When I was small, snuggled in bed with my mother, she would hold me and tell me stories. I had a favorite, one that she would tell again and again. “Tell me the story, tell me the story!” I would squeal, and she would start. Each time she told it, she had the same excitement, wonder and joy. That’s one of the ways I knew she loved me. We were together, and happy.
The story was that God came to a family in the form of a dog. The family was very, very good, and to their surprise, the dog began to poop gold. The family was happy at their good fortune, and took good care of the dog. Their neighbor became jealous of their happiness. That wife said “something must be happening with that dog. Let us borrow the dog and see what’s going on.” The jealous family asked the neighbors to let the dog come stay with them for a while, and the neighbors generously agreed. But while at the neighbor’s house, the dog just pooped all over the place, and the jealous neighbors angrily sent him back to the happy family, where he just kept wagging his tail and pooping gold for the rest of his life.

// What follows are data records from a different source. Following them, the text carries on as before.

import Summits.CriticalPhenomena.PercolationContinuityZ3.Theorems.PercNearOneGluingNoHeavyLowerTailKnQuestion8CoefficientwiseCoreClassKernelMixHubMinSide
import HarnessLib

/-!
# μ₁ is an involution of the whole family 𝒱 (PATH LEMMA of hub-Kleitman, layer 3)

Support file (`--supports stmt-CriticalPhenomena-4575`, closed), prover `prim-cplus-coupling` (gen 51).  No definitions, no notations,
no named facts, no sorries; standard axioms.  Memo `prim-cplus-coupling/A5-COUPLING-gen51.md` §2 (Lemma 2.3).

Assembly of `…KernelMixHubMinSide`: the family `𝒱 = 𝔉 ∪ 𝒪` of the augmented staircase theorem (hypothesis style, see
that file) and the min-side toggle `t₁` (toggle `0` on 0-sets and on inner sets with cell in `A`; the row threshold
`θ(max X)` on the other inner sets; `beta (max (X∖N))` on N-sets; `∅ ↦ {0}` or `{dA+1}`).
`hubStair_mu1_invol`: for `X ∈ 𝒱`, `X ∆ {t₁ X} ∈ 𝒱`, `t₁ (X ∆ {t₁ X}) = t₁ X`, and `t₁ X ≤ e` for every `e ∈ X`.
[cite: KozmaNitzan2024, Questions 8–9 (§5.5 p. 36) (context)]
-/

namespace Summit.CriticalPhenomena.PercolationContinuityZ3.Theorems

open Finset
open scoped symmDiff

namespace Coefficientwise

/-- **μ₁ is an involution of 𝒱** (memo §2.3; min side of the augmented staircase theorem). [folklore] -/
theorem hubStair_mu1_invol (N : ℕ) (hN : 2 ≤ N)
    (xi alpha beta : ℕ → ℕ) (sA dA bd db : ℕ) (A B : Finset (ℕ × ℕ))
    (hxi : ∀ y, 1 ≤ y → y ≤ N - 1 → 1 ≤ xi y ∧ xi y ≤ y)
    (hxi2 : ∀ y, 2 ≤ y → y ≤ N - 1 → xi y ≤ y - 1)
    (hArow : ∀ x y, (x, y) ∈ A ↔ 1 ≤ x ∧ x ≤ y ∧ y ≤ N - 1 ∧ x ≤ alpha y)
    (hAR : ∀ x y, (x, y) ∈ A → xi y ≤ x)
    (hAdiag : ∀ x, (x, x) ∈ A ↔ 1 ≤ x ∧ x ≤ sA)
    (hAdom : ∀ x, (x, x + 1) ∈ A ↔ 1 ≤ x ∧ x ≤ dA)
    (hsd : dA ≤ sA ∧ sA ≤ dA + 1) (hdN : dA + 1 ≤ N - 1)
    (hBrow : ∀ x y, (x, y) ∈ B ↔ 1 ≤ x ∧ x ≤ y ∧ y ≤ N - 1 ∧ beta y ≤ x)
    (hBdiag : ∀ x, (x, x) ∈ B ↔ 1 ≤ x ∧ bd ≤ x ∧ x ≤ N - 1)
    (hBdom : ∀ x, (x, x + 1) ∈ B ↔ 1 ≤ x ∧ db ≤ x ∧ x + 1 ≤ N - 1)
    (hbd : db ≤ bd ∧ bd ≤ db + 1) (hbd1 : 1 ≤ db) (hdbN : db ≤ N - 1)
    (hbeta1 : ∀ y, 1 ≤ beta y)
    (V : Finset ℕ → Prop)
    (hV : ∀ X, V X ↔
      (X = ∅ ∨
      (X.Nonempty ∧ 0 ∉ X ∧ N ∉ X ∧ (∀ e ∈ X, e ≤ N - 1) ∧ ∀ h : X.Nonempty, xi (X.max' h) ≤ X.min' h) ∨
      (0 ∈ X ∧ N ∉ X ∧ (∀ e ∈ X, e ≤ N - 1) ∧
        ((X = {0} ∧ sA = dA + 1) ∨ ∃ h : (X.erase 0).Nonempty, ((X.erase 0).min' h, (X.erase 0).max' h) ∈ A)) ∨
      (N ∈ X ∧ 0 ∉ X ∧ (∀ e ∈ X, e ≤ N) ∧
        ((X = {N} ∧ bd = db) ∨ ∃ h : (X.erase N).Nonempty, ((X.erase N).min' h, (X.erase N).max' h) ∈ B))))
    (t₁ : Finset ℕ → ℕ)
    (ht₁ : ∀ X, t₁ X =
      if 0 ∈ X then 0
      else if N ∈ X then (if h : (X.erase N).Nonempty then beta ((X.erase N).max' h) else bd)
      else if h : X.Nonempty then
        (if (X.min' h, X.max' h) ∈ A then 0 else max (xi (X.max' h)) (alpha (X.max' h) + 1))
      else (if sA = dA + 1 then 0 else dA + 1))
    (X : Finset ℕ) (hX : V X) :
    V (X ∆ {t₁ X}) ∧ t₁ (X ∆ {t₁ X}) = t₁ X ∧ ∀ e ∈ X, t₁ X ≤ e := by
  classical
  have hN1 : 1 ≤ N - 1 := by omega
  have hNlt : N - 1 < N := by omega
  -- the inner-part toggle `a` and the top-part toggle `c`
  obtain ⟨a, ha⟩ : ∃ a : Finset ℕ → ℕ, ∀ Y : Finset ℕ,
      a Y = if h : Y.Nonempty then max (xi (Y.max' h)) (alpha (Y.max' h) + 1) else dA + 1 := ⟨_, fun _ => rfl⟩
  obtain ⟨c, hc⟩ : ∃ c : Finset ℕ → ℕ, ∀ Y : Finset ℕ,
      c Y = if h : (Y.erase N).Nonempty then beta ((Y.erase N).max' h) else bd := ⟨_, fun _ => rfl⟩
  -- part (b) sets are in 𝒱 and t₁ = a there
  have hPartB : ∀ Y : Finset ℕ,
      ((Y = ∅ ∧ sA = dA) ∨ (Y.Nonempty ∧ (∀ e ∈ Y, 1 ≤ e ∧ e ≤ N - 1) ∧
        ∀ h : Y.Nonempty, max (xi (Y.max' h)) (alpha (Y.max' h) + 1) ≤ Y.min' h)) →
      V Y ∧ t₁ Y = a Y := by
    intro Y hY
    rcases hY with ⟨rfl, hs⟩ | ⟨hne, hbd', hθ⟩
    · refine ⟨(hV _).mpr (Or.inl rfl), ?_⟩
      rw [ht₁, ha]
      have hs' : ¬ sA = dA + 1 := by omega
      simp [hs']
    · have h0 : (0 : ℕ) ∉ Y := fun h => by have := (hbd' 0 h).1; omega
      have hNn : N ∉ Y := fun h => by have := (hbd' N h).2; omega
      have hcell : (Y.min' hne, Y.max' hne) ∉ A := by
        intro hin
        have := ((hArow _ _).mp hin).2.2.2
        have := hθ hne
        omega
      refine ⟨(hV _).mpr (Or.inr (Or.inl ⟨hne, h0, hNn, fun e he => (hbd' e he).2, fun h => ?_⟩)), ?_⟩
      · have := hθ h
        have hh : h = hne := rfl
        omega
      · rw [ht₁, ha, if_neg h0, if_neg hNn, dif_pos hne, dif_pos hne, if_neg hcell]
  rw [hV] at hX
  rcases hX with rfl | ⟨hne, h0, hNn, hle, hR⟩ | ⟨h0, hNn, hle, hrest⟩ | ⟨hNX, h0, hle, hrest⟩
  · ----------------------------------------------------------------- X = ∅
    by_cases hε : sA = dA + 1
    · have ht : t₁ ∅ = 0 := by rw [ht₁]; simp [hε]
      rw [ht]
      have hY : (∅ : Finset ℕ) ∆ {0} = {0} := by simp
      rw [hY]
      refine ⟨(hV _).mpr (Or.inr (Or.inr (Or.inl ⟨by simp, by simp; omega, by simp, Or.inl ⟨rfl, hε⟩⟩))), ?_,
        by simp⟩
      rw [ht₁]; simp
    · have hs : sA = dA := by omega
      have hb := hPartB ∅ (Or.inl ⟨rfl, hs⟩)
      obtain ⟨hmem, haa, hle'⟩ := hubStair_mu1_innerPart N xi alpha sA dA A hxi hxi2 hArow hAdiag hAdom hsd hdN
        a ha ∅ (Or.inl ⟨rfl, hs⟩)
      have hb2 := hPartB _ hmem
      rw [hb.2]
      exact ⟨hb2.1, by rw [hb2.2, haa], hle'⟩
  · ----------------------------------------------------------------- inner X
    have hmin1 : 1 ≤ X.min' hne := by
      rcases Nat.eq_zero_or_pos (X.min' hne) with h | h
      · exact absurd (h ▸ min'_mem X hne) h0
      · exact h
    by_cases hcA : (X.min' hne, X.max' hne) ∈ A
    · -- toggle 0
      have ht : t₁ X = 0 := by rw [ht₁, if_neg h0, if_neg hNn, dif_pos hne, if_pos hcA]
      rw [ht, hub_symmDiff_singleton_eq_insert X 0 h0]
      refine ⟨(hV _).mpr (Or.inr (Or.inr (Or.inl ⟨mem_insert_self 0 X, ?_, ?_, Or.inr ?_⟩))), ?_,
        fun e _ => Nat.zero_le e⟩
      · rw [mem_insert]; push Not; exact ⟨by omega, hNn⟩
      · intro e he
        rcases mem_insert.mp he with rfl | he
        · omega
        · exact hle e he
      · rw [erase_insert h0]; exact ⟨hne, hcA⟩
      · rw [ht₁, if_pos (mem_insert_self 0 X)]
    · -- part (b)
      have hbd' : ∀ e ∈ X, 1 ≤ e ∧ e ≤ N - 1 := fun e he =>
        ⟨hmin1.trans (min'_le X e he), hle e he⟩
      have hθ : ∀ h : X.Nonempty, max (xi (X.max' h)) (alpha (X.max' h) + 1) ≤ X.min' h := by
        intro h
        have hh : h = hne := rfl
        rw [hh]
        have h1 := hR hne
        have h2 : ¬ (X.min' hne ≤ alpha (X.max' hne)) := by
          intro hle2
          apply hcA
          rw [hArow]
          exact ⟨hmin1, min'_le X _ (max'_mem X hne), hle _ (max'_mem X hne), hle2⟩
        omega
      have hb := hPartB X (Or.inr ⟨hne, hbd', hθ⟩)
      obtain ⟨hmem, haa, hle'⟩ := hubStair_mu1_innerPart N xi alpha sA dA A hxi hxi2 hArow hAdiag hAdom hsd hdN
        a ha X (Or.inr ⟨hne, hbd', hθ⟩)
      have hb2 := hPartB _ hmem
      rw [hb.2]
      exact ⟨hb2.1, by rw [hb2.2, haa], hle'⟩
  · ----------------------------------------------------------------- 0 ∈ X
    have ht : t₁ X = 0 := by rw [ht₁, if_pos h0]
    rw [ht, hub_symmDiff_singleton_eq_erase X 0 h0]
    refine ⟨?_, ?_, fun e _ => Nat.zero_le e⟩
    · rcases hrest with ⟨hX0, hε⟩ | ⟨hZne, hcell⟩
      · rw [hX0]; simp only [erase_singleton]
        exact (hV _).mpr (Or.inl rfl)
      · refine (hV _).mpr (Or.inr (Or.inl ⟨hZne, fun h => (mem_erase.mp h).1 rfl,
          fun h => hNn (mem_of_mem_erase h), fun e he => hle e (mem_of_mem_erase he), fun h => ?_⟩))
        have hh : h = hZne := rfl
        rw [hh]
        exact hAR _ _ hcell
    · rcases hrest with ⟨hX0, hε⟩ | ⟨hZne, hcell⟩
      · rw [hX0]; simp only [erase_singleton]
        rw [ht₁]; simp [hε]
      · have h0' : (0 : ℕ) ∉ X.erase 0 := fun h => (mem_erase.mp h).1 rfl
        have hN' : N ∉ X.erase 0 := fun h => hNn (mem_of_mem_erase h)
        rw [ht₁, if_neg h0', if_neg hN', dif_pos hZne, if_pos hcell]
  · ----------------------------------------------------------------- N ∈ X
    have ht : t₁ X = c X := by rw [ht₁, hc, if_neg h0, if_pos hNX]
    obtain ⟨⟨hNY, hleY, hrestY⟩, hcc, hcle⟩ := hubStair_mu1_topPart N hN beta bd db B hBrow hBdiag hBdom hbd hbd1
      hdbN hbeta1 c hc X ⟨hNX, hle, hrest⟩
    rw [ht]
    -- the toggled element is ≥ 1, so 0 stays outside
    have hc1 : 1 ≤ c X := by
      rw [hc]; split_ifs
      · exact hbeta1 _
      · omega
    have h0Y : (0 : ℕ) ∉ X ∆ {c X} := by
      rw [mem_symmDiff, mem_singleton]
      rintro (⟨h, _⟩ | ⟨h, _⟩)
      · exact h0 h
      · omega
    refine ⟨(hV _).mpr (Or.inr (Or.inr (Or.inr ⟨hNY, h0Y, hleY, hrestY⟩))), ?_, hcle⟩
    rw [ht₁, if_neg h0Y, if_pos hNY, ← hc]
    exact hcc

end Coefficientwise

end Summit.CriticalPhenomena.PercolationContinuityZ3.Theorems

Years later, we went to an animal shelter and when they asked me to pick a dog, a small golden-white puppy came over to me and smelled my shoes. “I didn’t pick her! She picked me!” It was good to feel wanted by my puppy. That dog was everything to me. My best friend, my playmate, my protector. She would lay moping next to the door in melancholy, and when I came home from school, she would leap with joy, repeatedly, until I would catch her and she would shower me with kisses. In a way, she was my first girlfriend. My sister and baby too. My mom loved her like a child, feeding her Indian food. She was eager to be a human too, once leaping up on to the dining table to wolf down an omelette. When I caught her, she stopped eating for a second to give me a side-eye of guilt before finishing her meal. My mom and I still laugh about that day. She didn’t poop gold, but she radiated love and joy.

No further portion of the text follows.